• [PROBLEM TO SOLVE]: Check each line of the entries for "intro" and report the ones that have it.

• [ENTRIES PROVIDED]:
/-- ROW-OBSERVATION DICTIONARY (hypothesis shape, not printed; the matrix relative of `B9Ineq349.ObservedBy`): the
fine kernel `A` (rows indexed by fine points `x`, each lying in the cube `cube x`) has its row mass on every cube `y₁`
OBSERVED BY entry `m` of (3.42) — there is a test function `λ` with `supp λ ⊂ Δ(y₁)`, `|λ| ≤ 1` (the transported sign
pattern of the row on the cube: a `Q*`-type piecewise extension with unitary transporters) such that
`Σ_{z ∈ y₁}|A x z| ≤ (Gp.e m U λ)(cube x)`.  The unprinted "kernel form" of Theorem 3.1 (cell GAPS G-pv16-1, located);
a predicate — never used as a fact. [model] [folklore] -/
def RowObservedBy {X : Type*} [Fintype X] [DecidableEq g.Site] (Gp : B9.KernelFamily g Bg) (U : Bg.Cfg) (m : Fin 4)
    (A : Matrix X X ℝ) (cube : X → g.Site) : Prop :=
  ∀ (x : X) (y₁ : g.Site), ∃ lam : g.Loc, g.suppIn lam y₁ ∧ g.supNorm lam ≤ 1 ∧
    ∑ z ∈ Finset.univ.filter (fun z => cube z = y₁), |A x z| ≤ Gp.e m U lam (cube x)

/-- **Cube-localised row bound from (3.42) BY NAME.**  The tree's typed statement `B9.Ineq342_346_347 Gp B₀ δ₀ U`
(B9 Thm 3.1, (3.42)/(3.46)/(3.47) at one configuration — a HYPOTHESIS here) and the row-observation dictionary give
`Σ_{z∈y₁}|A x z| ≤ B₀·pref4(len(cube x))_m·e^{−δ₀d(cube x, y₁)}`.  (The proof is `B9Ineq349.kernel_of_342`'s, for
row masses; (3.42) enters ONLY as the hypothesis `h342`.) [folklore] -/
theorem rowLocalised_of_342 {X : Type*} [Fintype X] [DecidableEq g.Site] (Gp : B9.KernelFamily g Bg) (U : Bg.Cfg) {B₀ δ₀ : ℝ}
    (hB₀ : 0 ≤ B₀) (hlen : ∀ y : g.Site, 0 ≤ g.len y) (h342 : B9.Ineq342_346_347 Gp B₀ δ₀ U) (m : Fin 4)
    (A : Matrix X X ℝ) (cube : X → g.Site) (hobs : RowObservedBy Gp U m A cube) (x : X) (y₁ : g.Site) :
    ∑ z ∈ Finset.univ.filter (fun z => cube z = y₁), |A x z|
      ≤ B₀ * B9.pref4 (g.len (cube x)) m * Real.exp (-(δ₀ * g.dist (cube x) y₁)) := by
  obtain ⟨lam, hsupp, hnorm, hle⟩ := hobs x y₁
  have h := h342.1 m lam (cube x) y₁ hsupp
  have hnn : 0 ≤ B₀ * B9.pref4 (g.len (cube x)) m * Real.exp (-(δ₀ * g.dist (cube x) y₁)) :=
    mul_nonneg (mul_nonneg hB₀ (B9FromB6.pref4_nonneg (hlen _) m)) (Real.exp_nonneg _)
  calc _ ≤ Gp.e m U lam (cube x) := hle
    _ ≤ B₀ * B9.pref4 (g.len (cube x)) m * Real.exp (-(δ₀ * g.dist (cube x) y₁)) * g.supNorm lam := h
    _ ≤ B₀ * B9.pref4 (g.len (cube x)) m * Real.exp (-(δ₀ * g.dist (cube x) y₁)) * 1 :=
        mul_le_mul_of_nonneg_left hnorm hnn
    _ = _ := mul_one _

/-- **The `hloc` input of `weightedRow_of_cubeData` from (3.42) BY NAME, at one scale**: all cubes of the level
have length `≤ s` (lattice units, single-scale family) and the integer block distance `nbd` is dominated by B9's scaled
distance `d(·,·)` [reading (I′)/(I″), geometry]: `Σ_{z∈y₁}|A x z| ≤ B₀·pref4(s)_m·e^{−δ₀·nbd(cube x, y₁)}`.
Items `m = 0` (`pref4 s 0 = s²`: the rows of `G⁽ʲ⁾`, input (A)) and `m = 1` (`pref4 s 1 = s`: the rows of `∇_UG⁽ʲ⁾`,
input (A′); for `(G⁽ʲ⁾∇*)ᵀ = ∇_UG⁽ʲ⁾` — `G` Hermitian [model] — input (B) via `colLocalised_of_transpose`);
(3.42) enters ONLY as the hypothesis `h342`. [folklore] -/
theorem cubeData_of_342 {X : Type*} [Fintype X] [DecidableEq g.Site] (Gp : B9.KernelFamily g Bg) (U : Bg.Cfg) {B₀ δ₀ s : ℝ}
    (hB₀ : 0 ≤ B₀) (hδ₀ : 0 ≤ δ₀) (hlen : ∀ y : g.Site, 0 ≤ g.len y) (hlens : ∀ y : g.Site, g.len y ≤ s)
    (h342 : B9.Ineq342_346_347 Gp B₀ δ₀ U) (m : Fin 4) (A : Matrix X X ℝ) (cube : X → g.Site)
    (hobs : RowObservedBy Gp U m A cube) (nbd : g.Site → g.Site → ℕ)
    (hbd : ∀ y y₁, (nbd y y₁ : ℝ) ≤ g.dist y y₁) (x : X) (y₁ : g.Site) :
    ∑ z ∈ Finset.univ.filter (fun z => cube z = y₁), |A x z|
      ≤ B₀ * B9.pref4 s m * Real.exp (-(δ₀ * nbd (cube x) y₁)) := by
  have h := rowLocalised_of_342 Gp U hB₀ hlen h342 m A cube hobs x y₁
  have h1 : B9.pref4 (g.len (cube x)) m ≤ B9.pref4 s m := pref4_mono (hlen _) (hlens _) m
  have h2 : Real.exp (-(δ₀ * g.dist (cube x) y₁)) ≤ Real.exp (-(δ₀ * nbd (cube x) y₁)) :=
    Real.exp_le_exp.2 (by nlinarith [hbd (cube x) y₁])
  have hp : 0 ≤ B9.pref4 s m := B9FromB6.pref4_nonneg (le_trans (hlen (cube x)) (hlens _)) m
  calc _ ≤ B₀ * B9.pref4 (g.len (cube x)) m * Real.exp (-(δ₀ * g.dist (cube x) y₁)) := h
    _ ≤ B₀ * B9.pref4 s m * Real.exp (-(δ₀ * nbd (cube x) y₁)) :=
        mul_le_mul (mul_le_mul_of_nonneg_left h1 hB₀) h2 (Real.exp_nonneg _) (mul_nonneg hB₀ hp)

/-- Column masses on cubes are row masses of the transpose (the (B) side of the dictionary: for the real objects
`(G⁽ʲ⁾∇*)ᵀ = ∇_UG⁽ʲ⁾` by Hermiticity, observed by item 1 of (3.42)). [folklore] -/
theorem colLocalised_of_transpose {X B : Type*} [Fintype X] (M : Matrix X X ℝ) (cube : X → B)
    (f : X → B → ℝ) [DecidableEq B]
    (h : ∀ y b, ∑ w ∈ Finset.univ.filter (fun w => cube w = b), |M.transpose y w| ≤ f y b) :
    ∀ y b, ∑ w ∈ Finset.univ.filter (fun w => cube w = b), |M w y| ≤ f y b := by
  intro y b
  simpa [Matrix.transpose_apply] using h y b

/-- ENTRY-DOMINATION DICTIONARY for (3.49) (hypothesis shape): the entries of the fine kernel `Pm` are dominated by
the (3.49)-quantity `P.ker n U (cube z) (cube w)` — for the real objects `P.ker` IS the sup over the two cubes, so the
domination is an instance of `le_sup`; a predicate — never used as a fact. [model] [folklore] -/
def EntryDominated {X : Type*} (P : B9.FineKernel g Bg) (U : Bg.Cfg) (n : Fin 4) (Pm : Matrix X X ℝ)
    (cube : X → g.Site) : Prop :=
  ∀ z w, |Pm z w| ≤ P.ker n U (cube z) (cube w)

---

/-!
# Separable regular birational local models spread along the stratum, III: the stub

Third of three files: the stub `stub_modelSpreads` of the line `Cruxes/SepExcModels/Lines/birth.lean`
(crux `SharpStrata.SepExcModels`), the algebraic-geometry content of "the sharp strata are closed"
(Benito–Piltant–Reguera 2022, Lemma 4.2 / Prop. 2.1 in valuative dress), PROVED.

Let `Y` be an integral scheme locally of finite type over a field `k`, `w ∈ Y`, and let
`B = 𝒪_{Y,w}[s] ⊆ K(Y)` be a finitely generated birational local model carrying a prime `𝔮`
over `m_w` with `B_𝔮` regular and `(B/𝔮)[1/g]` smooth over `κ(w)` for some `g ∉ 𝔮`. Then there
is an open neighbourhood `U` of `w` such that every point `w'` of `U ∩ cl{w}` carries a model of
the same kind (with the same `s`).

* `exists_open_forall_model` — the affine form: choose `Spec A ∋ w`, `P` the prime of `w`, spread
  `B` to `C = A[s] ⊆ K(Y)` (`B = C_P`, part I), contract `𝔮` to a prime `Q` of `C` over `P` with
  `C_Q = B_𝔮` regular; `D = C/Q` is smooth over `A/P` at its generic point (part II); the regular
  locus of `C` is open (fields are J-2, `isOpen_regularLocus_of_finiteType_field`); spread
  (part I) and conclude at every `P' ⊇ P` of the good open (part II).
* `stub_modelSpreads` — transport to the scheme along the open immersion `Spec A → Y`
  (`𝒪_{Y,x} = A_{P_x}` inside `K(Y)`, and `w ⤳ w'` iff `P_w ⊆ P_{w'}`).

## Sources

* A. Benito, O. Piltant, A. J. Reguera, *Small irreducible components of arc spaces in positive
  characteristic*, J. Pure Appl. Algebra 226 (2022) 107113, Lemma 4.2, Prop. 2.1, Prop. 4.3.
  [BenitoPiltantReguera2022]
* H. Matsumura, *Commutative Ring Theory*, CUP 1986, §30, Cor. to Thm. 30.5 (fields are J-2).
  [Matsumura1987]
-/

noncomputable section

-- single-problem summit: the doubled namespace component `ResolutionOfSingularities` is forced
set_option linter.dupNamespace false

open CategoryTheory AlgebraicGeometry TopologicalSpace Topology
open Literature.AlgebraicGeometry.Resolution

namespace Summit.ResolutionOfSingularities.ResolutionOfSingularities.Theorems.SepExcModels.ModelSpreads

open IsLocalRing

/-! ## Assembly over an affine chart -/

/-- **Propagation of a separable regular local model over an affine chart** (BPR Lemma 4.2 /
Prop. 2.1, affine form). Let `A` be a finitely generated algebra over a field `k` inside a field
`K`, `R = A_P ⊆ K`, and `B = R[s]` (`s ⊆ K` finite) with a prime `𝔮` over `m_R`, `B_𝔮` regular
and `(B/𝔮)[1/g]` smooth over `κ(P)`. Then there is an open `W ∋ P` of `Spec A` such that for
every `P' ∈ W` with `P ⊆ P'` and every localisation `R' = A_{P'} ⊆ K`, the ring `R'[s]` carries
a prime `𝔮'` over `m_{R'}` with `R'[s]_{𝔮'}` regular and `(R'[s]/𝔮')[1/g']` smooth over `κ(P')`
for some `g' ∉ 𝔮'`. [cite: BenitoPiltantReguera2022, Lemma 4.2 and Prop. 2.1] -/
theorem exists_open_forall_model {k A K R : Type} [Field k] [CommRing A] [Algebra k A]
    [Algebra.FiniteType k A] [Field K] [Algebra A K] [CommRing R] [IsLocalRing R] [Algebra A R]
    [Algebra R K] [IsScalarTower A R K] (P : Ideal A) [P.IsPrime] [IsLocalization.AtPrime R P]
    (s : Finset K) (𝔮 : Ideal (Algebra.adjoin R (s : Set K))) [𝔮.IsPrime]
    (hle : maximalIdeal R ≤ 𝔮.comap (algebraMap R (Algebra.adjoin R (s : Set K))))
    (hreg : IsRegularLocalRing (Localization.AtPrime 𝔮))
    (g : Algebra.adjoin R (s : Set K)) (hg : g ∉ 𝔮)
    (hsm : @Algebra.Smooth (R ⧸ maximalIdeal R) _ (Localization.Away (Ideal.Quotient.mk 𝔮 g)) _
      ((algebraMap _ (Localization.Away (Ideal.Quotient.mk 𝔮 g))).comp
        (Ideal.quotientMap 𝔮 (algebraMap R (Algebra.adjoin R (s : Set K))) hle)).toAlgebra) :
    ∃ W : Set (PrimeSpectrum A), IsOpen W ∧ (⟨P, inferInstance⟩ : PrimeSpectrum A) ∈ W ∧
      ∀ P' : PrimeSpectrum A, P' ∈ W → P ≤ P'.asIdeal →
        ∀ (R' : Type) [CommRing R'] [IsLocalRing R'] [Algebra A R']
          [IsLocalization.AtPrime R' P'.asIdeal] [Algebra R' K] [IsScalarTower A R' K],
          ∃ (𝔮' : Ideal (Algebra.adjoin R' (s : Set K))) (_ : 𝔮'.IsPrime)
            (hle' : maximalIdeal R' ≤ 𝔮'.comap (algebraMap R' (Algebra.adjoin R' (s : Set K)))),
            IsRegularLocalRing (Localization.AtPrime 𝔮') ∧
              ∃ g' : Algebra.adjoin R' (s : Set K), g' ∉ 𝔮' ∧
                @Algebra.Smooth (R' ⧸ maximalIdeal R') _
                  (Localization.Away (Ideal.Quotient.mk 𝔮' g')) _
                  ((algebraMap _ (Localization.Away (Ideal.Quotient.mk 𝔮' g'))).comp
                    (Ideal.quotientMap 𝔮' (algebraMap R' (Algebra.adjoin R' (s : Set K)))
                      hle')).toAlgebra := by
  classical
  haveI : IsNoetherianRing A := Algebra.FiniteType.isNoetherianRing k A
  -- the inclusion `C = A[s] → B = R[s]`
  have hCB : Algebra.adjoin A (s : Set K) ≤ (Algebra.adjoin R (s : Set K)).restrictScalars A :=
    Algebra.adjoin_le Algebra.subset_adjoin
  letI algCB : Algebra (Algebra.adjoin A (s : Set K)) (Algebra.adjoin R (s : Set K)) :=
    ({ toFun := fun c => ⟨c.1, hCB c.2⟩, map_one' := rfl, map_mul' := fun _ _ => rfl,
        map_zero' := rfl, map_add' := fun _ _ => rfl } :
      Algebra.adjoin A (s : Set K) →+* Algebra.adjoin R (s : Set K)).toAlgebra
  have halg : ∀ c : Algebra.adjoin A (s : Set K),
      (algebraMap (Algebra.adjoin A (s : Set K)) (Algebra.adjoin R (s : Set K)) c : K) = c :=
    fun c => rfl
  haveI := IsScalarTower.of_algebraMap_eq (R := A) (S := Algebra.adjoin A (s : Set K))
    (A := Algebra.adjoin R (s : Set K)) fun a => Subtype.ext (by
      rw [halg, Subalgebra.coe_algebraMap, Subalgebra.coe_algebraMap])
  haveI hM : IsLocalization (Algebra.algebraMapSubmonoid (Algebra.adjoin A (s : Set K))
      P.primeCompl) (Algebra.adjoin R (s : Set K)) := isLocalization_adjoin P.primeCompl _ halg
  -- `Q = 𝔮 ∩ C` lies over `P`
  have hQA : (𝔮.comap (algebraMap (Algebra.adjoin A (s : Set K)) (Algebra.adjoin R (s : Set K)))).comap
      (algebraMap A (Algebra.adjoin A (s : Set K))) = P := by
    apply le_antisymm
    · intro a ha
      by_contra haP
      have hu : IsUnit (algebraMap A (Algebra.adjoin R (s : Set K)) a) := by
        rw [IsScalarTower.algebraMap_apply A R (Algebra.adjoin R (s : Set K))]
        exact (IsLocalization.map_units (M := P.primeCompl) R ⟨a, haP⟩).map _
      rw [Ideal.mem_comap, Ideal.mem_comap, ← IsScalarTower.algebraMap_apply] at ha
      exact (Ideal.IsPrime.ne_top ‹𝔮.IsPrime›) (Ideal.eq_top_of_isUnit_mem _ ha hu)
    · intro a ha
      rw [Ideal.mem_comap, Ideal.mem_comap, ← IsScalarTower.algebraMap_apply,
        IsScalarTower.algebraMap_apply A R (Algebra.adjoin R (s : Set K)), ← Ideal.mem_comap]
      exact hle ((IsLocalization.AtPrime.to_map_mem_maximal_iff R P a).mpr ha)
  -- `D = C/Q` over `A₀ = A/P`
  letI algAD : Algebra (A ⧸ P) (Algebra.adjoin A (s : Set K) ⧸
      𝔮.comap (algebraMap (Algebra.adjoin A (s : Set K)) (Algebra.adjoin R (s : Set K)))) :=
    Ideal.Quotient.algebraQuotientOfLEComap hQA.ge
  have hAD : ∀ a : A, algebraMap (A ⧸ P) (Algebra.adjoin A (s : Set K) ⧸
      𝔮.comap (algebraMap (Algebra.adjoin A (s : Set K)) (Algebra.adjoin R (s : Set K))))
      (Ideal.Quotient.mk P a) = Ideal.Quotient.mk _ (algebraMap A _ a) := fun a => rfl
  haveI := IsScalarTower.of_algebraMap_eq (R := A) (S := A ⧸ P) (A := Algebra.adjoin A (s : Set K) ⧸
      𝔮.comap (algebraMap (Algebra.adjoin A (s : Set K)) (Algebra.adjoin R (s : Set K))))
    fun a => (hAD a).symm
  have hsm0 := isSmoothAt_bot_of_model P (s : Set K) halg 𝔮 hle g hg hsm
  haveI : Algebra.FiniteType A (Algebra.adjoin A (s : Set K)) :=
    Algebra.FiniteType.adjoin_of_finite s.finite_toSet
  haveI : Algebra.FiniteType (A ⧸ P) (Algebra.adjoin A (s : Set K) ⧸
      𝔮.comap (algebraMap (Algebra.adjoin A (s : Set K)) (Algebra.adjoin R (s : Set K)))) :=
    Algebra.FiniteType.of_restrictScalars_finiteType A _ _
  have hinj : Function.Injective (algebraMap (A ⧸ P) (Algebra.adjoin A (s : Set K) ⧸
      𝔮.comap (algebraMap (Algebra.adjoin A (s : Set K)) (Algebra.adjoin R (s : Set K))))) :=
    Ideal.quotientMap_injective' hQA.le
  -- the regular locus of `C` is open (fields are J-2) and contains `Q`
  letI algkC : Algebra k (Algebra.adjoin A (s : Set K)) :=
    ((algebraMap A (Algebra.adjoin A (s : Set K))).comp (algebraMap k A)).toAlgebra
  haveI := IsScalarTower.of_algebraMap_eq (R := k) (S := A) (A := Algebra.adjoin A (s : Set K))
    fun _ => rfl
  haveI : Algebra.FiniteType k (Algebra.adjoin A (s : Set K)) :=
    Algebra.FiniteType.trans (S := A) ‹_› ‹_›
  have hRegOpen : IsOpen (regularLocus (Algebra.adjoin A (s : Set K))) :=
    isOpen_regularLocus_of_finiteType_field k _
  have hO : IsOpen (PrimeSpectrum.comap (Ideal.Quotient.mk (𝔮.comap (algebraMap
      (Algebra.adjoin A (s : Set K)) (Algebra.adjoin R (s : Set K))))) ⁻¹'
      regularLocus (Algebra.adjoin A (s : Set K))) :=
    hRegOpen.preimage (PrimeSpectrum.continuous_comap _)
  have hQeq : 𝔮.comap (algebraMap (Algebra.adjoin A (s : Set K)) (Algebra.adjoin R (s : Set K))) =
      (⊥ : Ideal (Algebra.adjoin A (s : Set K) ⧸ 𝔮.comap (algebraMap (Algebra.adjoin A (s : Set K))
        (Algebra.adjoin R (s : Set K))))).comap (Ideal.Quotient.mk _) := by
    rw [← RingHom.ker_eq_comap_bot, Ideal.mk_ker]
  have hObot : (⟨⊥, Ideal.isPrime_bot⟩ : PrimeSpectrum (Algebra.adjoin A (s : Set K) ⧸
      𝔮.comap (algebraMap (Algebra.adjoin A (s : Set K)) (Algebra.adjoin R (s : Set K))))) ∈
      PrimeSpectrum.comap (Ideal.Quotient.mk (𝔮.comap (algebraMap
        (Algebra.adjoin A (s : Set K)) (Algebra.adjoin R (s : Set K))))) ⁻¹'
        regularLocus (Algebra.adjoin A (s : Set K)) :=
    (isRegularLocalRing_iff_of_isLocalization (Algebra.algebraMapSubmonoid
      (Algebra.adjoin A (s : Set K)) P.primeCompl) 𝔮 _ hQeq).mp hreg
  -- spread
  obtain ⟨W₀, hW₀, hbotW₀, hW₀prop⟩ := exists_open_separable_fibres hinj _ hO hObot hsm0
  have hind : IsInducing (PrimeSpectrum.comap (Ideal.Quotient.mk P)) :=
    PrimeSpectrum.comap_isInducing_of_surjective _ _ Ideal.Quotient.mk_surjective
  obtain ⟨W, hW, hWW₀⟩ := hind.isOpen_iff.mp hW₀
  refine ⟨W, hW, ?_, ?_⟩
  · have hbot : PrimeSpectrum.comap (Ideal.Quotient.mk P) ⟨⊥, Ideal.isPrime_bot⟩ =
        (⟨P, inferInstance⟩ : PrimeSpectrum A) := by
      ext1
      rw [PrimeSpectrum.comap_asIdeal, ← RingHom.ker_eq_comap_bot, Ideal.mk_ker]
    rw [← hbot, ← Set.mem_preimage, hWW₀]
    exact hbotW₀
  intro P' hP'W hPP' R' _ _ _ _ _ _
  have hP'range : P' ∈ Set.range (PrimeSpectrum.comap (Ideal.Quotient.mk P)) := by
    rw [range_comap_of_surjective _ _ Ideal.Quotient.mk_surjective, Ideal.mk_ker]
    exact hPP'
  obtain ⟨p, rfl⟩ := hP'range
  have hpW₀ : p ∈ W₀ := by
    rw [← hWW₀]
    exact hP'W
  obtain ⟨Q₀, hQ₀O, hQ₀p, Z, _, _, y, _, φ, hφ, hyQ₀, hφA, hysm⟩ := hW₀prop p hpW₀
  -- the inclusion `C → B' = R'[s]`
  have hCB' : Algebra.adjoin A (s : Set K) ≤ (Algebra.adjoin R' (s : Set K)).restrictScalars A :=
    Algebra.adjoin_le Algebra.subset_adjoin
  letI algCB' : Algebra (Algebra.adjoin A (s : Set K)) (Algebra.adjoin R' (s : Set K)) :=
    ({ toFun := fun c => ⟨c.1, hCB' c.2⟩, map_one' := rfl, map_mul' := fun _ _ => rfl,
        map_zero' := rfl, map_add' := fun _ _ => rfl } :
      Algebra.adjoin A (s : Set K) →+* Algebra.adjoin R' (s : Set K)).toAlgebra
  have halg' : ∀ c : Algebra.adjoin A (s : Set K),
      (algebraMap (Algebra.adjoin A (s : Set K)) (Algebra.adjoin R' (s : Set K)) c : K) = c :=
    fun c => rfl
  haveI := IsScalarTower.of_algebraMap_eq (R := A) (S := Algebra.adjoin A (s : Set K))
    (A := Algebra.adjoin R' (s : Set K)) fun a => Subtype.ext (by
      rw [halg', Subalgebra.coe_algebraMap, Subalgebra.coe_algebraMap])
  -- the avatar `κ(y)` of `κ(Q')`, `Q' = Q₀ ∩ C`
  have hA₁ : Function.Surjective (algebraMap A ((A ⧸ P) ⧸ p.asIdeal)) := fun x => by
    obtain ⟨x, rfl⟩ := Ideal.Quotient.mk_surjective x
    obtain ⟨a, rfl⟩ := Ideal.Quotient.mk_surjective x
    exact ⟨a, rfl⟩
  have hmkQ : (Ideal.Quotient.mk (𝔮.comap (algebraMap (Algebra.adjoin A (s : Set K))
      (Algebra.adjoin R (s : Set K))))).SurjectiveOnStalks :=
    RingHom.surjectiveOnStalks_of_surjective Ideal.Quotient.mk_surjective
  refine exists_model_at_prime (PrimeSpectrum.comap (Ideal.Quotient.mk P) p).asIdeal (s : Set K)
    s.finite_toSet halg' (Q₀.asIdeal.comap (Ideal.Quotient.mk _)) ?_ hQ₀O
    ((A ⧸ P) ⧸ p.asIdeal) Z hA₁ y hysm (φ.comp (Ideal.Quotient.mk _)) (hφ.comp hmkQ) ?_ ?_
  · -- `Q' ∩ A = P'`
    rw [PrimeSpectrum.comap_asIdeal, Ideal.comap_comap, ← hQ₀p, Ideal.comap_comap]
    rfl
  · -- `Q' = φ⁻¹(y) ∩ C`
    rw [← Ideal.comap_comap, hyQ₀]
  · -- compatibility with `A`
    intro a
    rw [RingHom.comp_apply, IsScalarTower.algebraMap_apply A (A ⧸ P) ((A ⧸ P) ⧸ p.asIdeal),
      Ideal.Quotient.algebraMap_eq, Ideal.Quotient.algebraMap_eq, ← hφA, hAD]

• [RESPONSE]:
  intro y b
    · intro a ha
    · intro a ha
  intro P' hP'W hPP' R' _ _ _ _ _ _
    intro a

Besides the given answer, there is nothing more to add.